I'm still reading Needham's book Visual Complex Analysis. There is a part about the geometric interpretation of the nth roots of unity, that is, the solutions to the following equation. $$ z^n = 1 $$
Using Euler's formula, we can represent the complex number z as \(r e^{i\theta}.\) Taken to the power of a natural number n, we get \(r^n e^{i n \theta}.\) To satisfy the equation, \(r^n\) must be one, so all solutions z must lie on the unit circle. Multiplication of any complex number on the unit circle by itself rotates it on the circle by its angle. The solutions z have the special property that a product of n identical factors z ends up on point \(1 = e^{i m \cdot 2 \pi}\) (m being any integer).
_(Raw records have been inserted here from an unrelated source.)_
open Filter Topology Set
open scoped BigOperators
open UpperHalfPlane (upperHalfPlaneSet)
open Literature.Probability.LatticeModels
open Literature.Probability.Percolation (bondDomainCrossingProb)
open Literature.Probability.RandomPlanarGeometry
open Summit.CriticalPhenomena.CardyFormulaZ2.Theorems.RectilinearCardy.Negative
  (IsRectilinear rectilinearCardy_iff isRectilinear_of_carrier_eq)
open Summit.CriticalPhenomena.CardyFormulaZ2.Theses.CardyBoundaryCoulombGas (RectilinearCardy)
open Summit.CriticalPhenomena.CardyFormulaZ2.Theses.CardyMonotoneApproach (RectCardy)

namespace Summit.CriticalPhenomena.CardyFormulaZ2.Cruxes.RectilinearCardy.RankOneWardCarving

/-! ## §0 Vocabulary: the intrinsic predictor, clean discretisations, flat steps, elementary moves -/

open Classical in
/-- Sub-Markov kernel of simple random walk on `ℤ²` killed on leaving the finite vertex set `V`:
`P(u,w) = 1/4` if `u ∼ w`, else `0` (shared verbatim with the sibling line `excursion-cross-ratio`). -/
def killedKernel (V : Finset (Site 2)) : Matrix V V ℝ :=
  fun u w => if (zdGraph 2).Adj u.1 w.1 then (1 / 4 : ℝ) else 0

open Classical in
/-- Green's function of simple random walk killed on leaving `V`: `G_V = (1 - P)⁻¹` (expected number
of visits); junk `0` off `V`. The Schur-complement identity
`G_{V∖v}(x,y) = G_V(x,y) - G_V(x,v)G_V(v,y)/G_V(v,v)` is the Green side of the lever. -/
def killedGreen (V : Finset (Site 2)) (x y : Site 2) : ℝ :=
  if h : x ∈ V ∧ y ∈ V then ((1 : Matrix V V ℝ) - killedKernel V)⁻¹ ⟨x, h.1⟩ ⟨y, h.2⟩ else 0

/-- The DISCRETE EXCURSION CROSS-RATIO of four mark vertices `m 0, …, m 3` of `V`:
`η_V(m) = √(G(m₀,m₂)G(m₁,m₃)/(G(m₀,m₁)G(m₂,m₃)))`. Every lattice-local normalisation of `G_V` at a
mark appears once upstairs and once downstairs and cancels; continuum shadow
`crossRatio² = H_ac H_bd/(H_ab H_cd)` for the excursion Poisson kernel `H`. -/
def excursionEta (V : Finset (Site 2)) (m : Fin 4 → Site 2) : ℝ :=
  Real.sqrt (killedGreen V (m 0) (m 2) * killedGreen V (m 1) (m 3) /
    (killedGreen V (m 0) (m 1) * killedGreen V (m 2) (m 3)))

/-- The tree's discrete domain `Ω_δ` of a conformal rectangle as a `Finset` (finite for `δ > 0` by
`meshDomain_finite`; junk `∅` for `δ ≤ 0`). -/
def meshFinset (R : ConformalRectangle) (δ : ℝ) : Finset (Site 2) :=
  if h : 0 < δ then (meshDomain_finite R.isBounded h).toFinset else ∅

/-- The intrinsic predictor argument: excursion cross-ratio of the marks `m` in the discrete domain of
`R` at mesh `δ`. -/
def etaMesh (R : ConformalRectangle) (δ : ℝ) (m : Fin 4 → Site 2) : ℝ :=
  excursionEta (meshFinset R δ) m

/-- The DEFECT of `(R; m)` at mesh `δ`: the tree's crossing probability minus Cardy's function of the
intrinsic predictor. The whole line is bookkeeping of how this quantity moves under elementary moves. -/
def defect (R : ConformalRectangle) (δ : ℝ) (m : Fin 4 → Site 2) : ℝ :=
  bondDomainCrossingProb R δ - cardyFunction (etaMesh R δ m)

/-- Admissible mark vertices: `m i` is a vertex of the discrete domain within `2δ` of the marked point
`R.pt i` (corners, convex or reflex, included). -/
def MarksNear (R : ConformalRectangle) (δ : ℝ) (m : Fin 4 → Site 2) : Prop :=
  ∀ i, m i ∈ meshDomain R.carrier δ ∧ dist (meshPoint δ (m i)) (R.pt i) ≤ 2 * δ

/-- CLEAN discretisation at mesh `δ`: every mesh vertex belongs to the discrete domain, the discrete
domain is connected, and every `ℤ²`-edge between two of its vertices is an edge of `Ω_δ` (no slit /
thin-fjord effects at this mesh). Automatic for a fixed rectilinear Jordan polygon once `δ` is below
its feature size; imposed on every intermediate domain of a carving. -/
def CleanAt (Ω : Set ℂ) (δ : ℝ) : Prop :=
  meshDomain Ω δ = meshVertices Ω δ ∧
  (∀ x ∈ meshDomain Ω δ, ∀ y ∈ meshDomain Ω δ, (discreteDomainGraph Ω δ).Reachable x y) ∧
  ∀ x ∈ meshDomain Ω δ, ∀ y ∈ meshDomain Ω δ, (zdGraph 2).Adj x y → (discreteDomainGraph Ω δ).Adj x y

/-- Integer dot product on `ℤ²`. -/
def dotZ (x y : Site 2) : ℤ := x 0 * y 0 + x 1 * y 1

/-- An oriented lattice frame: two orthogonal unit axis vectors (8 choices = the dihedral group). -/
def IsFrame (e₁ e₂ : Site 2) : Prop :=
  |e₁ 0| + |e₁ 1| = 1 ∧ |e₂ 0| + |e₂ 1| = 1 ∧ dotZ e₁ e₂ = 0

/-- `v` is an `r`-FLAT STEP of the vertex set `W`: inside the sup-ball of radius `r` about `v`, `W` is
exactly a discrete half-plane `{⟪x - v, e₂⟫ < 0}` plus the half-row `{⟪x - v, e₂⟫ = 0, ⟪x - v, e₁⟫ ≥ 0}`
starting at `v` — the local picture at the moving step of a row sweep (the only bulk local type the
canonical carving uses; never an isolated notch). -/
def IsFlatStep (W : Set (Site 2)) (v : Site 2) (r : ℕ) : Prop :=
  ∃ e₁ e₂ : Site 2, IsFrame e₁ e₂ ∧ ∀ x : Site 2, |x 0 - v 0| ≤ (r : ℤ) → |x 1 - v 1| ≤ (r : ℤ) →
    (x ∈ W ↔ dotZ (x - v) e₂ < 0 ∨ (dotZ (x - v) e₂ = 0 ∧ 0 ≤ dotZ (x - v) e₁))

/-- `u` is an `r`-FLAT boundary vertex of `W`: inside the sup-ball of radius `r` about `u`, `W` is
exactly the discrete closed half-plane `{⟪x - u, e₂⟫ ≤ 0}` (the local picture at a sliding mark). -/
def IsFlatAt (W : Set (Site 2)) (u : Site 2) (r : ℕ) : Prop :=
  ∃ e₁ e₂ : Site 2, IsFrame e₁ e₂ ∧ ∀ x : Site 2, |x 0 - u 0| ≤ (r : ℤ) → |x 1 - u 1| ≤ (r : ℤ) →
    (x ∈ W ↔ dotZ (x - u) e₂ ≤ 0)

/-- `x` lies in the `5 × 5` lattice box about `v`. -/
def NearSite (x v : Site 2) : Prop := |x 0 - v 0| ≤ 2 ∧ |x 1 - v 1| ≤ 2

/-- ELEMENTARY MOVE 1 (vertex deletion): the discrete domains of `R'` and `R''` at mesh `δ` differ by
exactly the vertex `v`, and their discrete arcs agree off the `5 × 5` box about `v`. The percolation
increment `ΔP` is then the one-term Russo increment at `v` (up to the local arc shift), the Green
increment is the Schur complement at `v`. -/
def IsDeletion (δ : ℝ) (R' R'' : ConformalRectangle) (v : Site 2) : Prop :=
  meshDomain R'.carrier δ = insert v (meshDomain R''.carrier δ) ∧ v ∉ meshDomain R''.carrier δ ∧
  ∀ k : Fin 4, ∀ x : Site 2, ¬ NearSite x v →
    (x ∈ discreteArc R'.carrier δ (R'.arc k) ↔ x ∈ discreteArc R''.carrier δ (R''.arc k))

/-- ELEMENTARY MOVE 2 (forward mark slide of mark `i`): same carrier; the mark vertex `m' i` moves to a
lattice neighbour `m'' i`; on the percolation side exactly one boundary vertex, `m' i`, is transferred
from the discrete arc `i` to the discrete arc `i - 1`, all other discrete arcs unchanged. (Backward
slides are forward slides read from `R''` to `R'`.) `ΔP` is the one-term "extremal connected vertex"
increment, `ΔF` the explicit change of `η` in one mark. -/
def IsSlide (δ : ℝ) (R' R'' : ConformalRectangle) (m' m'' : Fin 4 → Site 2) (i : Fin 4) : Prop :=
  R''.carrier = R'.carrier ∧ (∀ j, j ≠ i → m'' j = m' j) ∧ (zdGraph 2).Adj (m' i) (m'' i) ∧
  m' i ∈ discreteArc R'.carrier δ (R'.arc i) ∧ m'' i ∈ discreteArc R''.carrier δ (R''.arc i) ∧
  discreteArc R''.carrier δ (R''.arc i) = discreteArc R'.carrier δ (R'.arc i) \ {m' i} ∧
  discreteArc R''.carrier δ (R''.arc (i - 1)) = insert (m' i) (discreteArc R'.carrier δ (R'.arc (i - 1))) ∧
  ∀ k : Fin 4, k ≠ i → k ≠ i - 1 →
    discreteArc R''.carrier δ (R''.arc k) = discreteArc R'.carrier δ (R'.arc k)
In other words: a point \(z = e^{i \theta}\) on the unit circle is a solution if \(n \theta\) is an integer multiple of \(2 \pi.\) $$ \theta_m = \frac{m \cdot 2\pi}{n} $$
Each integer m gives us an angle \(\theta_m\) such that \(e^{i\theta_m}\) is a solution z, but only the solutions arising from \(m = 0, 1, \ldots, n-1 \) are unique because \(e^{i (\theta_m - \theta_n)} = e^{i \theta_m}.\) So the solutions are n equally spaced points on the unit circle with the first one always being \(e^0 = 1.\) Connecting adjacent points gives us a regular polygon.
This reminded me of a bit of abstract algebra I came across some time ago. The nth roots of unity form a cyclic group. A generator of this group is \(a = e^{i \frac{2\pi}{n}}\) and the least positive integer m such that \(a^m\) is the identity element \(1\) is \( m = n,\) so the group is of order n.
Needham, T. (1997). Visual complex analysis. Oxford University Press.